Define an object classification/discrimination task
In general, an object classification system would be trained in an one-vs-all fashion: images of the target object are marked as positive, all other images are marked as negative. For this lab, we will work on a simpler task: discriminating between two object categories. In voc2007part1.zip you will find 250 images of 20 different object categories. In voc2007annotations.zip you will find textfiles with labels for each category. 1 = positive, -1 = negative and 0 = difficult (but would be positive). You can safely ignore (exclude) difficult images for this task. Select two object categories you would like to discriminate, and select 20 images from each as training material. Also create an holdout set with 20 of both categories. If there are not enough positive images for your objects in the first ZIP file, you can download another 750 in voc2007part2.zip.
Side-task (you can also do it by hand): can you automatically create your train and holdout set in Python, given the annotation text files?
Task: given a textfile with a list of image names, extract features and perform vector quantization to get a feature vector for each image.
Train an object classifier
Given the feature vectors and image labels for our train set, we can now train a classifier to discriminate between the two. I suggest to use SciKit Learn or LibSVM to train a model. For LibSVM, you will need to download the LibSVM package, and put
svm.py in the same folder as your scripts.
See this page on how to fill in X (training feature vectors), Y (the labels) and Z (holdout feature vectors)
from sklearn import svm cls = svm.SVC(probability=False) cls.fit(X, Y) print cls.predict(Z)
Task: train an SVM model on the train set
Task: apply the model to your holdout set
Task: by default, SVM software gives binary labels as output. Compute accuracy from this output
Task: get the SVM to output probabilities (or a better name, likelihoods), and use these to rank the output images. Compute average precision over this ranking (or precision@5, @10 and recall@5, @10)
Task: visualize your ranking: what goes wrong, what goes right? Do think the model is trained well enough? Does it work better with less/more examples?
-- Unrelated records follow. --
/-- **T44-L09c `GaloisCompatible` PROVED at the temperoid base** (SUBDAG-EtTh-Thm44 row T44-L09c, typed by
abc-iut-L2-t3, DERIVED mod the binders `θ/hθ/hG/hT` by gen 2's `galoisCompatible_of`): for every Galois
`A ∈ Ob(C₁)`, `Ψ(A)` is Galois and the isomorphism `Aut_{D₁}(A^bs) ⥲ Aut_{D₂}((Ψ A)^bs)` induced by `Ψ^bs` carries
`H_A^bs` onto `H_{Ψ A}^bs` — ALL FOUR BINDERS DISCHARGED by the pin `Ψ^bs ≅ B^temp(φ)` ([SemiAnbd] Prop. 3.2):
`θ := φ⁻¹`, `hθ := hodot_eq_comap`, `hG := isGalois_map_ofTemperoid`, `hT := transportBaseAut_galoisSurj`.
[cite: MochizukiEtTh2009, Thm 4.4 (i) p.320 (PDF p.94)] -/
theorem Thm44Hyp.galoisCompatible_ofTemperoid (h : Thm44Hyp S₁ S₂)
    (hg₁ : ∀ (A : BTemp X₁.Pi) (hA : S₁.IsGaloisObj A),
      ∃ hA' : SemiGraphs.IsGaloisObj A, S₁.galoisSurj A hA = galoisSurjOf X₁.isTempered A hA')
    (hI₂ : ∀ B : BTemp X₂.Pi, SemiGraphs.IsGaloisObj B → S₂.IsGaloisObj B)
    (hg₂ : ∀ (B : BTemp X₂.Pi) (hB : S₂.IsGaloisObj B),
      ∃ hB' : SemiGraphs.IsGaloisObj B, S₂.galoisSurj B hB = galoisSurjOf X₂.isTempered B hB') :
    h.GaloisCompatible := by
  obtain ⟨φ, ψ, hψφ, hφψ, ⟨η⟩, -⟩ := h.exists_res_iso
  let θ : X₁.Pi ≃ₜ* X₂.Pi :=
    { toFun := ψ, invFun := φ, left_inv := hφψ, right_inv := hψφ, map_mul' := fun x y => map_mul ψ x y
      continuous_toFun := ψ.continuous, continuous_invFun := φ.continuous }
  have hθ : θ.toMulEquiv.symm.toMonoidHom = φ.toMonoidHom := MonoidHom.ext fun _ => rfl
  have hθmap : S₁.Hodot.map θ.toMulEquiv.toMonoidHom = S₂.Hodot := by
    rw [Subgroup.map_equiv_eq_comap_symm', hθ]
    exact (h.hodot_eq_comap hg₁ hg₂ φ (fun x => ⟨ψ x, hφψ x⟩) η).symm
  exact h.galoisCompatible_of θ.toMulEquiv hθmap (h.isGalois_map_ofTemperoid hg₁ hI₂) fun A hA =>
    h.transportBaseAut_galoisSurj hg₁ hg₂ φ ψ hφψ η A hA (h.isGalois_map_ofTemperoid hg₁ hI₂ A hA)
Difficulty of object discrimination
Task: investigate additional pairs of object categories, and how well they can be discriminated. For this to work, you will need to construct a (new) holdout set which is common to all pairs.
Task: does training a one-vs-all classifier (e.g. including negatives for many object categories) improve precision on the new holdout set? And on the old holdout set with just two categories? Does adding negatives of other categories help there?
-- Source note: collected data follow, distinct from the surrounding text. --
omit [NeZero L] in
/-- The inner derivative of the six-point monomial (spin `↓` case): `∂_{ψ̂⁻_{k₁↑}}` responds to `ψ̂⁻_{k₂↑}` and to `ψ̂⁻_{k₂'↑}`. -/
theorem grassmannDeriv_sixPoint_down (k₁ k₂ k₄ k₁' k₂' k₃' : FreqMomentum L M) :
    grassmannDeriv ℂ (((k₁, 0), 1) : HubbardFieldIdx L M)
        (gen ℂ (((k₂, 0), 1) : HubbardFieldIdx L M) * (gen ℂ (((k₄, 1), 1) : HubbardFieldIdx L M) *
          (gen ℂ (((k₁', 0), 0) : HubbardFieldIdx L M) * (gen ℂ (((k₂', 0), 1) : HubbardFieldIdx L M) *
            gen ℂ (((k₃', 1), 0) : HubbardFieldIdx L M))))) =
      (if k₂ = k₁ then
        gen ℂ (((k₄, 1), 1) : HubbardFieldIdx L M) * (gen ℂ (((k₁', 0), 0) : HubbardFieldIdx L M) *
          (gen ℂ (((k₂', 0), 1) : HubbardFieldIdx L M) * gen ℂ (((k₃', 1), 0) : HubbardFieldIdx L M))) else 0) -
      (if k₂' = k₁ then
        gen ℂ (((k₂, 0), 1) : HubbardFieldIdx L M) * (gen ℂ (((k₄, 1), 1) : HubbardFieldIdx L M) *
          (gen ℂ (((k₁', 0), 0) : HubbardFieldIdx L M) * gen ℂ (((k₃', 1), 0) : HubbardFieldIdx L M))) else 0) := by
  simp only [grassmannDeriv_gen_mul, grassmannDeriv_gen]
  by_cases h : k₂ = k₁
  · subst h
    by_cases h' : k₂' = k₂
    · subst h'; simp
    · simp [h', Ne.symm h']
  · by_cases h' : k₂' = k₁
    · subst h'; simp [h, Ne.symm h]
    · simp [h, Ne.symm h, h', Ne.symm h']

/-- First four-point function of the spin-`↓` case: `∫ ψ̂⁻_{k₄↓} ψ̂⁺_{k₁'↑} ψ̂⁻_{k₂'↑} ψ̂⁺_{k₃'↓} = −(βL²)² ĝ(k₄) ĝ(k₁') [k₃'=k₄][k₂'=k₁']`. -/
theorem gaussExpect_fourPoint_mixed₁ {β : ℝ} (hβ : β ≠ 0) (μ : ℝ) (K : TrigPolyC4v) (k₄ k₁' k₂' k₃' : FreqMomentum L M) :
    gaussExpect ℂ (hubbardCovarianceCT L M β μ 0 K)
        (gen ℂ (((k₄, 1), 1) : HubbardFieldIdx L M) * (gen ℂ (((k₁', 0), 0) : HubbardFieldIdx L M) *
          (gen ℂ (((k₂', 0), 1) : HubbardFieldIdx L M) * gen ℂ (((k₃', 1), 0) : HubbardFieldIdx L M)))) =
      if k₃' = k₄ then (if k₂' = k₁' then
        -(((β * (L : ℝ) ^ 2 : ℝ) : ℂ) ^ 2 * propCT L M β μ K k₄ * propCT L M β μ K k₁') else 0) else 0 := by
  have hd : grassmannDeriv ℂ (((k₄, 1), 0) : HubbardFieldIdx L M)
      (gen ℂ (((k₁', 0), 0) : HubbardFieldIdx L M) * (gen ℂ (((k₂', 0), 1) : HubbardFieldIdx L M) *
        gen ℂ (((k₃', 1), 0) : HubbardFieldIdx L M))) =
      if k₃' = k₄ then gen ℂ (((k₁', 0), 0) : HubbardFieldIdx L M) * gen ℂ (((k₂', 0), 1) : HubbardFieldIdx L M) else 0 := by
    simp only [grassmannDeriv_gen_mul, grassmannDeriv_gen]
    by_cases h : k₃' = k₄
    · subst h; simp
    · simp [h, Ne.symm h]
  rw [gaussExpect_psiMinus_mul hβ, hd, gaussExpect_ite, gaussExpect_psiPlus_psiMinus hβ]
  simp only [and_true]
  split_ifs <;> ring

/-- Second four-point function of the spin-`↓` case: `∫ ψ̂⁻_{k₂↑} ψ̂⁻_{k₄↓} ψ̂⁺_{k₁'↑} ψ̂⁺_{k₃'↓} = −(βL²)² ĝ(k₂) ĝ(k₄) [k₁'=k₂][k₃'=k₄]`. -/
theorem gaussExpect_fourPoint_mixed₂ {β : ℝ} (hβ : β ≠ 0) (μ : ℝ) (K : TrigPolyC4v) (k₂ k₄ k₁' k₃' : FreqMomentum L M) :
    gaussExpect ℂ (hubbardCovarianceCT L M β μ 0 K)
        (gen ℂ (((k₂, 0), 1) : HubbardFieldIdx L M) * (gen ℂ (((k₄, 1), 1) : HubbardFieldIdx L M) *
          (gen ℂ (((k₁', 0), 0) : HubbardFieldIdx L M) * gen ℂ (((k₃', 1), 0) : HubbardFieldIdx L M)))) =
      if k₁' = k₂ then (if k₃' = k₄ then
        -(((β * (L : ℝ) ^ 2 : ℝ) : ℂ) ^ 2 * propCT L M β μ K k₂ * propCT L M β μ K k₄) else 0) else 0 := by
  have hd : grassmannDeriv ℂ (((k₂, 0), 0) : HubbardFieldIdx L M)
      (gen ℂ (((k₄, 1), 1) : HubbardFieldIdx L M) * (gen ℂ (((k₁', 0), 0) : HubbardFieldIdx L M) *
        gen ℂ (((k₃', 1), 0) : HubbardFieldIdx L M))) =
      if k₁' = k₂ then -(gen ℂ (((k₄, 1), 1) : HubbardFieldIdx L M) * gen ℂ (((k₃', 1), 0) : HubbardFieldIdx L M)) else 0 := by
    simp only [grassmannDeriv_gen_mul, grassmannDeriv_gen]
    by_cases h : k₁' = k₂
    · subst h; simp
    · simp [h, Ne.symm h]
  rw [gaussExpect_psiMinus_mul hβ, hd, gaussExpect_ite, map_neg, gaussExpect_psiMinus_psiPlus hβ]
  simp only [and_true]
  split_ifs <;> ring

/-- **The spin-`↓` six-point function**:
`∫ ψ̂⁺_{k₁↑}ψ̂⁻_{k₂↑}ψ̂⁻_{k₄↓} ψ̂⁺_{k₁'↑}ψ̂⁻_{k₂'↑}ψ̂⁺_{k₃'↓} = (βL²)³ (ĝ(k₁)ĝ(k₄)ĝ(k₁')[k₂=k₁][k₃'=k₄][k₂'=k₁'] − ĝ(k₁)ĝ(k₂)ĝ(k₄)[k₂'=k₁][k₁'=k₂][k₃'=k₄])`. -/
theorem gaussExpect_sixPoint_down {β : ℝ} (hβ : β ≠ 0) (μ : ℝ) (K : TrigPolyC4v) (k₁ k₂ k₄ k₁' k₂' k₃' : FreqMomentum L M) :
    gaussExpect ℂ (hubbardCovarianceCT L M β μ 0 K)
        (gen ℂ (((k₁, 0), 0) : HubbardFieldIdx L M) * (gen ℂ (((k₂, 0), 1) : HubbardFieldIdx L M) *
          (gen ℂ (((k₄, 1), 1) : HubbardFieldIdx L M) * (gen ℂ (((k₁', 0), 0) : HubbardFieldIdx L M) *
            (gen ℂ (((k₂', 0), 1) : HubbardFieldIdx L M) * gen ℂ (((k₃', 1), 0) : HubbardFieldIdx L M)))))) =
      (if k₂ = k₁ then (if k₃' = k₄ then (if k₂' = k₁' then
          ((β * (L : ℝ) ^ 2 : ℝ) : ℂ) ^ 3 * propCT L M β μ K k₁ * propCT L M β μ K k₄ * propCT L M β μ K k₁' else 0) else 0) else 0) -
      (if k₂' = k₁ then (if k₁' = k₂ then (if k₃' = k₄ then
          ((β * (L : ℝ) ^ 2 : ℝ) : ℂ) ^ 3 * propCT L M β μ K k₁ * propCT L M β μ K k₂ * propCT L M β μ K k₄ else 0) else 0) else 0) := by
  rw [gaussExpect_psiPlus_mul hβ, grassmannDeriv_sixPoint_down, map_sub, gaussExpect_ite, gaussExpect_ite,
    gaussExpect_fourPoint_mixed₁ hβ, gaussExpect_fourPoint_mixed₂ hβ]
  split_ifs <;> ring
Option: Add a spatial pyramid
For this, look into the
--pointSelector option of the ColorDescriptor software, together with
--codebook. The latter option uses the vector quantization built into the ColorDescriptor software. What is the speed difference between your implementation and that of the software?
Option: Create your own codebook
exampleConstructCodebook.py script included with the ColorDescriptor software, and try creating your own codebook tailored to your classification task.